Au lendemain du premier tour des élections municipales à Orléans, Baptiste Chapuis, le socialiste, et Jean-Philippe Grand, l'écologiste, ont annoncé la fusion de leurs listes. Forts de près de 30% des voix cumulées, ils estiment pouvoir renverser le maire sortant Serge Grouard, qui a recueilli presque 41% des suffrages. Ce rapprochement, même s'il n'inclut pas Caroline Janvier et Valentin Pelé, vise à créer un front uni contre le maire divers droite.
Chapuis et Grand croient fermement qu'il existe une possibilité réelle de victoire. "Il y a un vrai chemin pour battre Serge Grouard", a déclaré Chapuis. Jean-Philippe Grand soutient que la gauche se retrouve en ballotage favorable. En analysant les résultats, il souligne que 50% des électeurs ont voté contre Serge Grouard et l'extrême droite, un chiffre qui ne peut être ignoré, surtout parmi ceux qui ne se sont pas déplacés lors du premier tour.

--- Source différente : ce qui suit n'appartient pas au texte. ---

import Summits.Ventures.DiscreteObjects.Hadamard.AutomorphismFixedRows668
import Summits.Ventures.DiscreteObjects.Hadamard.PrimeOrderParitySelfConj

/-!
# Hadamard 668 census, family F12 — a signed automorphism of H(668) of order 3, 5, 7, 11, 13, 37 or 41 has an EVEN number of
# row orbits and of column orbits of length p (kernel)

Framing: lottery ticket; floor = certified bounds/negative ranges.

Cell pub-namedobj (venture DiscreteObjects), target (H), hadamard gen 8.  Transfer of the kernel parity theorem
`two_dvd_card_blockClasses_of_mem` (Lander 1983 Thm 3.20(2) for the 2-(667,333,166) structure, `167` self-conjugate mod `p`) to a
Hadamard matrix `H` of order `668` with a signed-permutation automorphism `(π, κ, d, e)`, `π^p = κ^p = 1`, for the surviving odd
prime orders `p ∈ {3, 5, 7, 11, 13, 37, 41}` of the census (mod `23` and `83` the prime `167` is not self-conjugate):
**`hadamard668_signedAut_two_dvd_colClasses`** — the number of `κ`-orbits of length `p` on columns is even — and, via the transpose,
**`hadamard668_signedAut_two_dvd_rowClasses`** for the `π`-orbits on rows.  Route: `p ∤ 668` gives a fixed row `r` and column `c`
(`Equiv.Perm.exists_fixed_point_of_prime`); if `π = 1` then `κ = 1` (`signedAut_snd_eq_one`) and there is nothing to prove;
otherwise `transfer668` produces the `0/1` structure `inc H r c` on `{i ≠ r} × {j ≠ c}` with the induced pair, the parity theorem
applies there, and the classes of `κ` on `ι` are those of its restriction (`card_fixed_add_classes`, `card_fixed_eq_succ`).
Ours, not literature; no `sorry`.
-/

open Finset BigOperators Matrix

namespace Summit.Ventures.DiscreteObjects.Hadamard

open Literature.Combinatorics.Designs.GoethalsSeidel (IsHadamardMatrix)

variable {ι : Type*} [Fintype ι] [DecidableEq ι]

omit [Fintype ι] [DecidableEq ι] in
/-- a signed automorphism of `H` gives one of `Hᵀ` with the roles of rows and columns exchanged -/
lemma isSignedAut_transpose {H : Matrix ι ι ℤ} {π κ : Equiv.Perm ι} {d e : ι → ℤ} (haut : IsSignedAut H π κ d e) :
    IsSignedAut Hᵀ κ π e d := by
  obtain ⟨hd, he, hA⟩ := haut
  refine ⟨he, hd, fun j i => ?_⟩
  rw [Matrix.transpose_apply, Matrix.transpose_apply, hA i j]
  ring

/-- the identity permutation has no classes of moved points -/
lemma blockClasses_one (p : ℕ) : blockClasses (1 : Equiv.Perm ι) p = ∅ := by
  unfold blockClasses
  rw [Finset.image_eq_empty, Finset.filter_eq_empty_iff]
  intro y _ h
  exact h (Equiv.Perm.one_apply y)

/-- **Even number of column orbits.**  For a Hadamard matrix of order `668` with a signed automorphism `(π, κ, d, e)`,
`π^p = κ^p = 1`, `p ∈ {3, 5, 7, 11, 13, 37, 41}`: the number of `κ`-orbits of length `p` is even. -/
theorem hadamard668_signedAut_two_dvd_colClasses {H : Matrix ι ι ℤ} (hH : IsHadamardMatrix H) (hι : Fintype.card ι = 668)
    {p : ℕ} (hmem : p = 3 ∨ p = 5 ∨ p = 7 ∨ p = 11 ∨ p = 13 ∨ p = 37 ∨ p = 41)
    (π κ : Equiv.Perm ι) (d e : ι → ℤ) (haut : IsSignedAut H π κ d e) (hπ : π ^ p = 1) (hκ : κ ^ p = 1) :
    2 ∣ (blockClasses κ p).card := by
  have hp : p.Prime := by rcases hmem with rfl | rfl | rfl | rfl | rfl | rfl | rfl <;> norm_num
  have hodd : Odd p := by rcases hmem with rfl | rfl | rfl | rfl | rfl | rfl | rfl <;> decide
  have hpd : ¬ p ∣ 668 := by rcases hmem with rfl | rfl | rfl | rfl | rfl | rfl | rfl <;> norm_num
  have hcard : (Fintype.card ι : ℤ) ≠ 0 := by rw [hι]; norm_num
  by_cases hπ1 : π = 1
  · subst hπ1
    have hκ1 : κ = 1 := signedAut_snd_eq_one H hH hcard haut hodd hκ
    subst hκ1
    rw [blockClasses_one, Finset.card_empty]
    exact dvd_zero 2
  · have hnd : ¬ p ∣ Fintype.card ι := by rw [hι]; exact hpd
    haveI : Fact p.Prime := ⟨hp⟩
    obtain ⟨r, hr⟩ := Equiv.Perm.exists_fixed_point_of_prime (n := 1) hnd (σ := π) (by rw [pow_one]; exact hπ)
    obtain ⟨c, hc⟩ := Equiv.Perm.exists_fixed_point_of_prime (n := 1) hnd (σ := κ) (by rw [pow_one]; exact hκ)
    obtain ⟨hπr, hκc, h01, hrow, hpair, hcol, hcpair, -, hB, hN, hρ, hτ, -⟩ :=
      transfer668 hH hι p π κ d e haut hπ hκ hπ1 hr hc
    have h2 := two_dvd_card_blockClasses_of_mem (fun (x : {i // i ≠ r}) (y : {j // j ≠ c}) => inc H r c x.1 y.1)
      h01 hrow hpair hcol hcpair (Or.inr hmem) (π.subtypePerm hπr : Equiv.Perm {i // i ≠ r})
      (κ.subtypePerm hκc : Equiv.Perm {j // j ≠ c}) hN hρ hτ
    -- classes of the restriction of κ to {j ≠ c} are the classes of κ
    have e1 := card_fixed_add_classes (κ.subtypePerm hκc : Equiv.Perm {j // j ≠ c}) hp hτ
    have e2 := card_fixed_add_classes κ hp hκ
    have e3 := card_fixed_eq_succ κ c hc hκc
    rw [hB] at e1
    rw [hι] at e2
    have e4 : (blockClasses (κ.subtypePerm hκc : Equiv.Perm {j // j ≠ c}) p).card * p = (blockClasses κ p).card * p := by
      omega
    rw [Nat.eq_of_mul_eq_mul_right hp.pos e4] at h2
    exact h2

/-- **Even number of row orbits** (the same for `π`, via the transpose). -/
theorem hadamard668_signedAut_two_dvd_rowClasses {H : Matrix ι ι ℤ} (hH : IsHadamardMatrix H) (hι : Fintype.card ι = 668)
    {p : ℕ} (hmem : p = 3 ∨ p = 5 ∨ p = 7 ∨ p = 11 ∨ p = 13 ∨ p = 37 ∨ p = 41)
    (π κ : Equiv.Perm ι) (d e : ι → ℤ) (haut : IsSignedAut H π κ d e) (hπ : π ^ p = 1) (hκ : κ ^ p = 1) :
    2 ∣ (blockClasses π p).card := by
  have hcard : (Fintype.card ι : ℤ) ≠ 0 := by rw [hι]; norm_num
  exact hadamard668_signedAut_two_dvd_colClasses (isHadamard_transpose hH hcard) hι hmem κ π e d
    (isSignedAut_transpose haut) hκ hπ

end Summit.Ventures.DiscreteObjects.Hadamard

Créer dans les urnes un front anti-Grouard
Selon Amélie Roignot, membre de la nouvelle liste, l'heure est à l'unité. "Nous devons mobiliser les abstentionnistes pour remporter cette élection", insiste-t-elle. Les deux candidats envisagent ce second tour comme un référendum sur la gestion de Serge Grouard, avec une volonté affirmée de rassembler toutes les voix contre lui.
Pour Ludovic Bourreau, également sur la liste fusionnée, cette élection représente un choix de société. "Face à un maire qui penche de plus en plus vers une droite dure, nous offrons une alternative progressiste", ajoute-t-il.
Les voix de Janvier et Pelé, qui ont réussi à récolter plus de 8% des voix, sont cruciales. Caroline Janvier déclare espérer la défaite de Grouard sans pour autant donner de consigne de vote. De son côté, Valentin Pelé a exprimé des réserves sur la direction prise par son ancien groupe, mais a promis de clarifier sa position cette semaine.
Une nouvelle liste en mouvement
Dans cette nouvelle dynamique, la liste fusionnée comporte 55 candidats, dont 34 proviennent de la liste Chapuis et 21 de celle de Grand. Notons que certains visages bien connus, comme Christine Tellier et Emmanuel Duplessy, ne figurent pas sur cette nouvelle liste. En revanche, Francine Moronvalle, issue de la société civile, se retrouve en deuxième position.
Alors que la campagne pour le second tour prend forme, l'avenir politique d'Orléans dépendra de la capacité de la gauche à fédérer des voix autour d'un projet commun. Les enjeux sont donc plus que jamais cruciaux. Seul l'avenir nous dira si l'alliance des deux listes permettra un changement de cap dans la gestion municipale.